1.2 What is the scope of Part 301?

1.3 How is Part 301 organized?

1.4 What are the principal objectives of the chapters in Part 301?


1.5 Who is responsible for the Service’s acquisition program?


1.6 What are the authorities and guidance that govern the Service’s acquisition program?




1.1 What is the purpose of this chapter? This chapter:


A. Provides an overview of how Part 301 is organized,


B. Describes the principal goals and objectives of the U.S. Fish and Wildlife Service’s (Service) acquisition policies,


C. Identifies the Service officials who perform general functions in the acquisition process, and


D. Lists the principal authorities that govern the acquisition process.


1.2 What is the scope of Part 301? The chapters in Part 301 apply to all employees who are involved in procurement.


1.3 How is Part 301 organized? See Table 1-1.


Table 1-1: Part 301, Acquisition Policies and Procedures

301 FW 1

Acquisition Policies and Authorities

301 FW 2

Acquisition Planning

301 FW 3

Conflicts of Interest and Other Legal and Ethical Prohibitions for Acquisition

301 FW 4

Procurement Procedures

301 FW 5

Unauthorized Commitments

301 FW 6

Promotional Items

301 FW 7

Green Procurement


1.4 What are the principal objectives of the chapters in Part 301? The objectives of our acquisition policies are to:


A. Achieve full compliance with acquisition statutes and regulations;


B. Avoid conflicts of interest, unauthorized commitments, and unfair preferences;


C. Perform acquisition planning well in advance so we can take into consideration the many factors that govern procurement;


D. Assist specific types of businesses to obtain contracts and subcontracts, such as small businesses, minority-owned businesses, and other businesses that help us meet our goals to improve socioeconomic conditions when we award them contracts;


E. Maximize competition; and


F. Obtain high quality products and services at reasonable prices.

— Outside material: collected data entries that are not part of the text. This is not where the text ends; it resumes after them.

/-- A BFS round that does not raise the potential changes nothing. [folklore] -/
theorem bfsSt_fixed_of_pot (y : St m → Bool) (h : bfsPot (bfsSt y) = bfsPot y) : bfsSt y = y := by
  have hcA := Finset.card_le_card (filter_s_subset y)
  have hcB := Finset.card_le_card (filter_t_subset y)
  unfold bfsPot at h
  have hA := Finset.eq_of_subset_of_card_le (filter_s_subset y) (by omega)
  have hB := Finset.eq_of_subset_of_card_le (filter_t_subset y) (by omega)
  have hS : ∀ v, bfsSt y (.s v) = y (.s v) := fun v => by
    have := congrArg (v ∈ ·) hA
    simp only [Finset.mem_filter, Finset.mem_univ, true_and, eq_iff_iff] at this
    exact Bool.eq_iff_iff.2 this.symm
  have hT : ∀ w, bfsSt y (.t w) = y (.t w) := fun w => by
    have := congrArg (w ∈ ·) hB
    simp only [Finset.mem_filter, Finset.mem_univ, true_and, eq_iff_iff] at this
    exact Bool.eq_iff_iff.2 this.symm
  funext k
  cases k with
  | s v => exact hS v
  | t w => exact hT w
  | p v w =>
    apply Bool.eq_iff_iff.2
    rw [bfsSt_p]
    constructor
    · rintro (hp | ⟨htw, hsv, hxvw, -⟩)
      · exact hp
      · have h' : bfsSt y (.t w) = true := (bfsSt_t y w).2 (Or.inr ⟨v, hsv, hxvw⟩)
        rw [hT w] at h'
        simp [h'] at htw
    · exact Or.inl
  | _ => rfl

/-- After `2m` rounds the search is complete (a fixed point of the round map). [folklore] -/
theorem bfsSt_run_fixed (z : St m → Bool) : bfsSt (bfsSt^[2 * m] z) = bfsSt^[2 * m] z :=
  iterate_fixed_of_potential bfsSt bfsPot (2 * m) bfsPot_mono bfsSt_fixed_of_pot bfsPot_le z

/-! ### Failure: a Hall violator -/

/-- If the completed search from the unmatched root `u` reaches only matched right vertices,
then the reached sets `S ⊇ {u} ∪ mates(T)`, `T ⊇ N(S)` violate Hall's condition
(`|T| = |S| - 1`), so the graph has no perfect matching (the easy direction of Hall's theorem).
[cite: KorteVygen2018, Thm. 10.3 (Hall), PDF p. 238] -/
theorem not_hasPM_of_stuck {u : Fin m} {n : ℕ} {y : St m → Bool} {x : Fin m × Fin m → Bool}
    (hx : ∀ v w, y (.x v w) = x (v, w)) (hinv : BfsInv u n y) (hfix : bfsSt y = y)
    (hrow : ∀ v w w', y (.mt v w) = true → y (.mt v w') = true → w = w')
    (hfree : ∀ w, y (.mt u w) = false)
    (hstuck : ∀ w, y (.t w) = true → ∃ v, y (.mt v w) = true) : ¬ HasPM x := by
  classical
  rintro ⟨σ, hσ⟩
  set S := Finset.univ.filter fun v => y (.s v) = true with hS
  set T := Finset.univ.filter fun w => y (.t w) = true with hT
  have hclos : ∀ v w, y (.s v) = true → y (.x v w) = true → y (.t w) = true := by
    intro v w hs hxe
    have := (bfsSt_t y w).2 (Or.inr ⟨v, hs, hxe⟩)
    rwa [hfix] at this
  have h1 : S.card ≤ T.card := by
    refine Finset.card_le_card_of_injOn (fun v => σ v) ?_ ?_
    · intro v hv
      simp only [hS, hT, Finset.coe_filter, Finset.mem_univ, true_and, Set.mem_setOf_eq] at hv ⊢
      exact hclos v (σ v) hv (by rw [hx]; exact hσ v)
    · intro v _ v' _ h
      exact σ.injective h
  have h2 : T.card ≤ (S.erase u).card := by
    refine Finset.card_le_card_of_injOn
      (fun w => if h : ∃ v, y (.mt v w) = true then h.choose else u) ?_ ?_
    · intro w hw
      simp only [hT, Finset.coe_filter, Finset.mem_univ, true_and, Set.mem_setOf_eq] at hw
      have h := hstuck w hw
      dsimp only
      rw [dif_pos h]
      have hm := h.choose_spec
      simp only [hS, Finset.mem_coe, Finset.mem_erase, Finset.mem_filter, Finset.mem_univ,
        true_and]
      refine ⟨fun heq => ?_, hinv.t_mate _ w hw hm⟩
      rw [heq] at hm
      simp [hfree w] at hm
    · intro w hw w' hw' heq
      simp only [hT, Finset.coe_filter, Finset.mem_univ, true_and, Set.mem_setOf_eq] at hw hw'
      have h := hstuck w hw
      have h' := hstuck w' hw'
      simp only [dif_pos h, dif_pos h'] at heq
      have hm := h.choose_spec
      have hm' := h'.choose_spec
      rw [heq] at hm
      exact hrow _ w w' hm hm'
  have h3 : (S.erase u).card + 1 = S.card :=
    Finset.card_erase_add_one (by simp [hS, hinv.root])
  omega


/-! ### Selection of the free vertex -/

/-- If the selection succeeds, the `wsel` coordinates single out one reached unmatched right vertex `w₀`. [folklore] -/
theorem chooseSt_spec (y : St m → Bool) (hok : chooseSt y .ok = true) :
    ∃ w₀, y (.t w₀) = true ∧ (∀ v, y (.mt v w₀) = false) ∧
      ∀ w, chooseSt y (.wsel w) = decide (w = w₀) := by
  rw [chooseSt_ok] at hok
  refine ⟨Fin.find _ hok, (Fin.find_spec hok).1, (Fin.find_spec hok).2, fun w => ?_⟩
  apply Bool.eq_iff_iff.2
  rw [decide_eq_true_iff, chooseSt_wsel, show (w = Fin.find _ hok ↔ Fin.find _ hok = w) from eq_comm,
    Fin.find_eq_iff, and_assoc]
  refine and_congr_right fun _ => and_congr_right fun _ => forall₂_congr fun w' _ => ?_
  constructor
  · rintro (h | ⟨v, hv⟩) ⟨ht, hf⟩
    · simp [h] at ht
    · simp [hf v] at hv
  · intro h
    by_cases ht : y (.t w') = true
    · right
      by_contra hne
      exact h ⟨ht, fun v => by simpa using (not_exists.1 hne) v⟩
    · left; simpa using ht

/-- If the selection fails, every reached right vertex is matched. [folklore] -/
theorem stuck_of_not_ok (y : St m → Bool) (hok : chooseSt y .ok = false) (w : Fin m)
    (ht : y (.t w) = true) : ∃ v, y (.mt v w) = true := by
  by_contra hne
  have : chooseSt y .ok = true :=
    (chooseSt_ok y).2 ⟨w, ht, fun v => by simpa using (not_exists.1 hne) v⟩
  simp [hok] at this

/-! ### The augmenting path as a chain of right vertices -/

/-- The successor of a right vertex `w` along the alternating tree, read backwards: the mate of
the parent of `w` (none if the parent is the root `u` or is unmatched). [folklore] -/
noncomputable def nextR (u : Fin m) (z : St m → Bool) (w : Fin m) : Option (Fin m) :=
  if h : ∃ w' v, z (.p v w) = true ∧ v ≠ u ∧ z (.mt v w') = true then some h.choose else none

/-- The chain `w₀, next w₀, next (next w₀), …` of right vertices of the augmenting path, from
the selected free vertex back towards the root. [folklore] -/
noncomputable def chain (u : Fin m) (z : St m → Bool) (w₀ : Fin m) : ℕ → Option (Fin m)
  | 0 => some w₀
  | n + 1 => (chain u z w₀ n).bind (nextR u z)

/-- Right vertices on the augmenting path. [folklore] -/
def OnR (u : Fin m) (z : St m → Bool) (w₀ w : Fin m) : Prop := ∃ k, chain u z w₀ k = some w

/-- Left vertices on the augmenting path: the parents of its right vertices. [folklore] -/
def OnL (u : Fin m) (z : St m → Bool) (w₀ v : Fin m) : Prop :=
  ∃ w, OnR u z w₀ w ∧ z (.p v w) = true

/-- The augmented matching `M △ E(P)` along the augmenting path `P`: parent edges into right
path vertices, and the old matching edges off the path.
[cite: KorteVygen2018, Def. 10.6 and Thm. 10.7 (Berge), PDF p. 240] -/
def NewM (u : Fin m) (z : St m → Bool) (w₀ v w : Fin m) : Prop :=
  (OnR u z w₀ w ∧ z (.p v w) = true) ∨ (z (.mt v w) = true ∧ ¬ OnL u z w₀ v ∧ ¬ OnR u z w₀ w)

/-- The hypotheses of the path analysis: a completed search from the unmatched root `u` of a
matching, and a reached free right vertex `w₀` that is the selected one. [folklore] -/
structure PathCtx (u : Fin m) (n : ℕ) (z : St m → Bool) (w₀ : Fin m) : Prop where
  /-- the search invariant -/
  inv : BfsInv u n z
  /-- the matching is row-unique -/
  row : ∀ v w w', z (.mt v w) = true → z (.mt v w') = true → w = w'
  /-- the matching is column-unique -/
  col : ∀ v v' w, z (.mt v w) = true → z (.mt v' w) = true → v = v'
  /-- the root is unmatched -/
  free_root : ∀ w, z (.mt u w) = false
  /-- the selected vertex is reached -/
  t₀ : z (.t w₀) = true
  /-- the selected vertex is unmatched -/
  free₀ : ∀ v, z (.mt v w₀) = false
  /-- the selection coordinates single out `w₀` -/
  wsel : ∀ w, z (.wsel w) = decide (w = w₀)

section path

variable {u : Fin m} {n : ℕ} {z : St m → Bool} {w₀ : Fin m}

/-- Characterisation of the successor (parents and mates being unique). [folklore] -/
theorem nextR_eq_some (hinv : BfsInv u n z)
    (hrow : ∀ v w w', z (.mt v w) = true → z (.mt v w') = true → w = w') {w w' : Fin m} :
    nextR u z w = some w' ↔ ∃ v, z (.p v w) = true ∧ v ≠ u ∧ z (.mt v w') = true := by
  unfold nextR
  constructor
  · intro h
    by_cases hex : ∃ w' v, z (.p v w) = true ∧ v ≠ u ∧ z (.mt v w') = true
    · rw [dif_pos hex, Option.some.injEq] at h
      obtain ⟨v, hv⟩ := hex.choose_spec
      rw [h] at hv
      exact ⟨v, hv⟩
    · rw [dif_neg hex] at h
      exact absurd h (by simp)
  · rintro ⟨v, hp, hvu, hm⟩
    have hex : ∃ w' v, z (.p v w) = true ∧ v ≠ u ∧ z (.mt v w') = true := ⟨w', v, hp, hvu, hm⟩
    rw [dif_pos hex]
    obtain ⟨v', hp', -, hm'⟩ := hex.choose_spec
    obtain rfl : v = v' := hinv.p_unique v v' w hp hp'
    rw [hrow v _ _ hm' hm]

1.5 Who is responsible for the Service’s acquisition program? Table 1-2 lists the employees implementing our acquisition program and their responsibilities.


Table 1-2: Responsibilities for the Service Acquisition Program

These employees….

Are responsible for…

A. The Director

(1) Ensuring we have an acquisition program in place that meets Federal requirements, and


(2) Approving or declining to approve acquisition policy.

B. The Assistant Director - Business Management and Operations (AD-BMO)

(1) Serving as the Head of the Contracting Activity,


(2) Ratifying unauthorized commitments that are above the simplified acquisition threshold (see 301 FW 5), and


(3) Ensuring the integrity of our acquisition system by making sure we comply with acquisition-related laws, regulations, policies, and ethics rules.

C. Directorate members, Assistant Regional Directors (ARD), and Regional Budget and Finance Officers (BFO)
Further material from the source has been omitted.